In [None]:
# READ AND WRITE CSV

# while importing csv files, file may not be formatted eg. missing column names, etc

import pandas as pd
# df = pd.read_csv('filename.csv', header=1, skiprows=1, header=None, names=['xys','a','b'], nrows=3)

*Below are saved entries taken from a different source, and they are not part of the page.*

import Mathlib
import Summits.ResolutionOfSingularities.ResolutionOfSingularities.Theorems.WeightedInvariantLocalWeightedDropNCResSurfGraphTwist

/-!
# `WeightedInvariant.LocalWeightedDrop`: NC-resolution settings for the TOT₂ line — GRAPH SURFACES, part 28: A NORMAL-CROSSING SHADOW IS MONOMIAL
# AFTER ONE RE-COORDINATISATION OF THE BASE PLANE

Crux item stmt-ResolutionOfSingularities-8899 `LocalWeightedDrop` (route `ResolutionOfSingularities/WeightedInvariant`), ENGINE skeleton v34/v35, residual
`stub_wildWideApexFourStartsWon`; res-L1-w43-strat-1's line `directrix-cut` v3f, piece PL₃, sub-skeleton `pl3_split_v1` (7519a9009475ab47), stub
`stub_apexPlaneSurfaceThree` = the SURFACE sub-case `ApexPlaneSurfaceExit`, reduced (…NCResSurfGraphRegime) to the loop `SurfLoop k m`; design memo
`L/res-L1-w43-stub-4/g6/SURFLOOP-DESIGN.md` §2.  [OURS · L1 W4.3 · chain w43 · seat res-L1-w43-stub-4 gen 6; def-free, on parts 19 and 27, the plane-germ
calculus `PlaneGerm.exists_eq_of_dvd_normalCrossing` and the formal inverse function theorem; nothing here is a statement of any manuscript; AI-produced,
gate-checked, weaker than expert review.]

* `factorBasis_of_isNC` — if a plane germ `P` has normal-crossing support (`P∘Φ = u·x₀^A x₁^C`), then with `Λ` the inverse coordinate change every divisor
  of `P` is `unit · Λ₀^p · Λ₁^q`;
* `exps_of_X_eq` — a coordinate `x_s` written as `unit · F^p · G^q` with `F(0) = G(0) = 0` has `p + q = 1`;
* **`exists_monomial_twist`** — for a valid loop state whose SHADOW IS A NORMAL CROSSING there is a legal `Θ` of the base plane, the identity on the base
  letters that are boundary letters, such that the twisted state is MONOMIAL (every off-base boundary trace is `0` or `unit·x₀^p x₁^q`).  The four cases
  `a ∈ E?`, `b ∈ E?`: the boundary base letters are branches of the shadow, hence coordinates of `Λ` up to units; the remaining coordinate of `Θ⁻¹` is the
  other branch.
-/

set_option linter.dupNamespace false -- mandated namespace of this single-conjunct summit

noncomputable section

namespace Summit.ResolutionOfSingularities.ResolutionOfSingularities.Theorems

namespace TameFourTupleDrop

namespace GraphSurf

open MvPowerSeries Literature.AlgebraicGeometry.Resolution

variable {k : Type} [Field k] {m : ℕ}

/-! ## Factor bases of normal-crossing plane germs -/

/-- **FACTOR BASIS.**  If `P ≠ 0` has normal-crossing support, there is a legal `Λ` (the inverse of the straightening coordinates) such that every divisor
of `P` is a unit times `Λ₀^p Λ₁^q`. -/
theorem factorBasis_of_isNC {P : MvPowerSeries (Fin 2) k} (hnc : PlaneGerm.IsNC P) :
    ∃ Λ : Fin 2 → MvPowerSeries (Fin 2) k, (∀ t, constantCoeff (Λ t) = 0) ∧ IsUnit (FormalCoordChange.linMat Λ).det ∧
      ∀ F : MvPowerSeries (Fin 2) k, F ∣ P →
        ∃ (v : MvPowerSeries (Fin 2) k) (p q : ℕ), constantCoeff v ≠ 0 ∧ F = v * Λ 0 ^ p * Λ 1 ^ q := by
  obtain ⟨Φ, u, A, C, hΦ0, hΦdet, hu, hfac⟩ := hnc
  obtain ⟨Λ, hΛ0, hΛΦ, hΦΛ⟩ := FormalCoordChange.exists_comp_inverse hΦ0 hΦdet
  have hΦ : HasSubst Φ := hasSubst_of_constantCoeff_zero hΦ0
  have hΛ : HasSubst Λ := hasSubst_of_constantCoeff_zero hΛ0
  refine ⟨Λ, hΛ0, TOT2E1.isUnit_det_linMat_of_comp_eq_X hΛ0 hΛΦ, fun F hF => ?_⟩
  have hd : subst Φ F ∣ u * X 0 ^ A * X 1 ^ C := by
    have h := map_dvd (substAlgHom hΦ) hF
    rwa [coe_substAlgHom, hfac] at h
  obtain ⟨v, p, q, hv, hvF⟩ := PlaneGerm.exists_eq_of_dvd_normalCrossing hu hd
  have hback : subst Λ (subst Φ F) = F := by
    rw [subst_comp_subst_apply hΦ hΛ, show (fun s => subst Λ (Φ s)) = X from funext hΛΦ]
    exact congrFun subst_self _
  refine ⟨subst Λ v, p, q, by rwa [TOT2E1.constantCoeff_subst_of_constantCoeff_zero _ hΛ0], ?_⟩
  rw [← hback, hvF, ← coe_substAlgHom hΛ, map_mul, map_mul, map_pow, map_pow, coe_substAlgHom, subst_X hΛ, subst_X hΛ]

/-- The factor basis with its two coordinates exchanged. -/
theorem factorBasis_swap {P : MvPowerSeries (Fin 2) k} {Λ : Fin 2 → MvPowerSeries (Fin 2) k} (hΛ0 : ∀ t, constantCoeff (Λ t) = 0)
    (hΛdet : IsUnit (FormalCoordChange.linMat Λ).det)
    (hfb : ∀ F : MvPowerSeries (Fin 2) k, F ∣ P → ∃ (v : MvPowerSeries (Fin 2) k) (p q : ℕ), constantCoeff v ≠ 0 ∧ F = v * Λ 0 ^ p * Λ 1 ^ q) :
    (∀ t, constantCoeff ((![Λ 1, Λ 0] : Fin 2 → MvPowerSeries (Fin 2) k) t) = 0) ∧
      IsUnit (FormalCoordChange.linMat (![Λ 1, Λ 0] : Fin 2 → MvPowerSeries (Fin 2) k)).det ∧
      ∀ F : MvPowerSeries (Fin 2) k, F ∣ P → ∃ (v : MvPowerSeries (Fin 2) k) (p q : ℕ), constantCoeff v ≠ 0 ∧
        F = v * (![Λ 1, Λ 0] : Fin 2 → MvPowerSeries (Fin 2) k) 0 ^ p * (![Λ 1, Λ 0] : Fin 2 → MvPowerSeries (Fin 2) k) 1 ^ q := by
  refine ⟨fun t => by fin_cases t <;> simp [hΛ0], ?_, fun F hF => ?_⟩
  · rw [Matrix.det_fin_two] at hΛdet ⊢
    simp only [FormalCoordChange.linMat, Matrix.of_apply, Matrix.cons_val_zero, Matrix.cons_val_one] at hΛdet ⊢
    rw [isUnit_iff_ne_zero] at hΛdet ⊢
    intro h
    apply hΛdet
    linear_combination (-1 : k) * h
  · obtain ⟨v, p, q, hv, hF'⟩ := hfb F hF
    exact ⟨v, q, p, hv, by rw [hF']; simp only [Matrix.cons_val_zero, Matrix.cons_val_one]; ring⟩

/-- A COORDINATE WRITTEN IN A FACTOR BASIS has exponents summing to one. -/
theorem exps_of_X_eq {v F G : MvPowerSeries (Fin 2) k} (hv : constantCoeff v ≠ 0) (hF : constantCoeff F = 0) (hG : constantCoeff G = 0)
    {p q : ℕ} {s : Fin 2} (h : (X s : MvPowerSeries (Fin 2) k) = v * F ^ p * G ^ q) : (p = 1 ∧ q = 0) ∨ (p = 0 ∧ q = 1) := by
  by_cases h0 : p = 0 ∧ q = 0
  · obtain ⟨rfl, rfl⟩ := h0
    rw [pow_zero, pow_zero, mul_one, mul_one] at h
    exact absurd (by rw [← h, constantCoeff_X]) hv
  · by_contra hne
    have hpq : 2 ≤ p + q := by omega
    have hord : (2 : ℕ∞) ≤ (v * F ^ p * G ^ q).order := by
      have h1 := le_order_pow_of_constantCoeff_eq_zero p hF
      have h2 := le_order_pow_of_constantCoeff_eq_zero q hG
      calc (2 : ℕ∞) ≤ (p : ℕ∞) + (q : ℕ∞) := by exact_mod_cast hpq
        _ ≤ (F ^ p).order + (G ^ q).order := add_le_add h1 h2
        _ ≤ (F ^ p * G ^ q).order := le_order_mul
        _ ≤ v.order + (F ^ p * G ^ q).order := le_add_self
        _ ≤ (v * (F ^ p * G ^ q)).order := le_order_mul
        _ = (v * F ^ p * G ^ q).order := by rw [mul_assoc]
    have hcoeff : coeff (Finsupp.single s 1) (v * F ^ p * G ^ q) = 0 := by
      apply coeff_of_lt_order
      refine lt_of_lt_of_le ?_ hord
      rw [Finsupp.degree_single]
      exact_mod_cast Nat.one_lt_two
    rw [← h, coeff_X, if_pos rfl] at hcoeff
    exact one_ne_zero hcoeff

/-- The degree-one coefficients of `unit · x_t`. -/
theorem coeff_single_unit_mul_X (w : MvPowerSeries (Fin 2) k) (s t : Fin 2) :
    coeff (Finsupp.single s 1) (w * X t) = if s = t then constantCoeff w else 0 := by
  rw [X, coeff_mul_monomial, mul_one]
  by_cases h : s = t
  · subst h
    rw [if_pos le_rfl, if_pos rfl, tsub_self, coeff_zero_eq_constantCoeff]
  · rw [if_neg, if_neg h]
    intro hle
    have := hle t
    simp [Ne.symm h] at this

/-- A coordinate in the factor basis is a unit times one of the two basis series. -/
theorem X_eq_unit_mul_of_factorBasis {Λ : Fin 2 → MvPowerSeries (Fin 2) k} (hΛ0 : ∀ t, constantCoeff (Λ t) = 0) {v : MvPowerSeries (Fin 2) k}
    (hv : constantCoeff v ≠ 0) {p q : ℕ} {s : Fin 2} (h : (X s : MvPowerSeries (Fin 2) k) = v * Λ 0 ^ p * Λ 1 ^ q) :
    (X s : MvPowerSeries (Fin 2) k) = v * Λ 0 ∨ (X s : MvPowerSeries (Fin 2) k) = v * Λ 1 := by
  rcases exps_of_X_eq hv (hΛ0 0) (hΛ0 1) h with ⟨rfl, rfl⟩ | ⟨rfl, rfl⟩
  · left; rw [h, pow_one, pow_zero, mul_one]
  · right; rw [h, pow_zero, pow_one, mul_one]

/-- Inverting a unit relation: `x_s = v · L` gives `L = v⁻¹ · x_s`. -/
theorem eq_inv_mul_X_of {v L : MvPowerSeries (Fin 2) k} (hv : constantCoeff v ≠ 0) {s : Fin 2} (h : (X s : MvPowerSeries (Fin 2) k) = v * L) :
    L = v⁻¹ * X s := by
  rw [h, ← mul_assoc, MvPowerSeries.inv_mul_cancel _ hv, one_mul]

/-! ## The monomial twist of a normal-crossing loop state -/

namespace SurfDatum

open Classical in
/-- Every off-base boundary trace with non-zero value divides the shadow; so do the boundary base letters' coordinates. -/
theorem dvd_shadow (σ : SurfDatum k m) :
    (σ.a ∈ σ.δ.E → (X 0 : MvPowerSeries (Fin 2) k) ∣ σ.shadow) ∧ (σ.b ∈ σ.δ.E → (X 1 : MvPowerSeries (Fin 2) k) ∣ σ.shadow) ∧
      ∀ l ∈ σ.off, σ.ψ l ≠ 0 → σ.ψ l ∣ σ.shadow := by
  refine ⟨fun ha => ?_, fun hb => ?_, fun l hl hne => ?_⟩
  · rw [shadow, if_pos ha, pow_one]
    exact ⟨X 1 ^ (if σ.b ∈ σ.δ.E then 1 else 0) * ∏ l ∈ σ.off.filter (fun l => σ.ψ l ≠ 0), σ.ψ l, by ring⟩
  · rw [shadow, if_pos hb, pow_one]
    exact ⟨X 0 ^ (if σ.a ∈ σ.δ.E then 1 else 0) * ∏ l ∈ σ.off.filter (fun l => σ.ψ l ≠ 0), σ.ψ l, by ring⟩
  · rw [shadow]
    exact Dvd.dvd.mul_left (Finset.dvd_prod_of_mem _ (Finset.mem_filter.mpr ⟨hl, hne⟩)) _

#use either header=1 or skiprows=1 to skip first row of column
#use header=None will assign numerical value to column names, if file does not have a column name row.
#name=['xyz','x'] will assign column names
#nrows=3 will read only 3 rows

In [21]:
# Filling not available kind of values 
df = pd.read_csv('stock_data.csv', na_values=['not available', 'n.a.']) #na_values will return NaN for specificied values
# revenue of a company cannot be -1 i.e. negative, for this we use dictionaries for differnt columns
df = pd.read_csv('stock_data.csv', na_values={
    'eps' : ['not available', 'n.a.'],
    'revenue' : ['not available', 'n.a.',-1],
    'people' : ['not available', 'n.a.'],
    'price' : ['not available', 'n.a.']
})
df

Unnamed: 0,tickers,eps,revenue,price,people
0,GOOGL,27.82,87.0,845.0,larry page
1,WMT,4.61,484.0,65.0,
2,MSFT,-1.0,85.0,64.0,bill gates
3,RIL,,50.0,1023.0,mukesh ambani
4,TATA,5.6,,,ratan tata


In [27]:
# WRITING TO CSV FILES

df.to_csv('new.csv', index=False)
#index=False will not write index to the new file
df.to_csv('new.csv', header=False, columns=['tickers','eps'])
#columns argument will write only selected columns. It is used when only specific columns are reuired for the analysis.

In [42]:
# READ AND WRITE EXCEL

#we will write a function to convert n.a. values to specific values
def converter_people_cell(cell):
    if cell=='n.a.':
        return 'Ankit Singh'
    return cell

def converter_eps_cell(cell):
    if cell=='not available':
        return 'Data not found'
    return cell

df = pd.read_excel('stock_data.xlsx', 'Sheet1', converters={
    'people' :  converter_people_cell,
    'eps' : converter_eps_cell
}) # converters take form of dictionaries
df

Unnamed: 0,tickers,eps,revenue,price,people
0,GOOGL,27.82,87,845,larry page
1,WMT,4.61,484,65,Ankit Singh
2,MSFT,-1,85,64,bill gates
3,RIL,Data not found,50,1023,mukesh ambani
4,TATA,5.6,-1,n.a.,ratan tata


In [49]:
#writing JUST ONE datafarme to excel

df.to_excel('new.xlsx', sheet_name='stocks', index=False, startrow=1, startcol=1)
#startrow=1 will leave leave row0 i.e. first row blank
#startcol=1 same as above 

In [53]:
#writing TWO datafarme to excel

#lets create 2 dataframes first:
df_stocks = pd.DataFrame({
    'tickers': ['GOOGL', 'WMT', 'MSFT'],
    'price': [845, 65, 64 ],
    'pe': [30.37, 14.26, 30.97],
    'eps': [27.82, 4.61, 2.12]
})

df_weather =  pd.DataFrame({
    'day': ['1/1/2017','1/2/2017','1/3/2017'],
    'temperature': [32,35,28],
    'event': ['Rain', 'Sunny', 'Snow']
})

#to write these to 1 excel in 2 diff sheet, we use ExcelWriter class
with pd.ExcelWriter('stocks and weather.xlsx') as writer:
    df_stocks.to_excel(writer, sheet_name='stocks')
    df_weather.to_excel(writer, sheet_name='weather')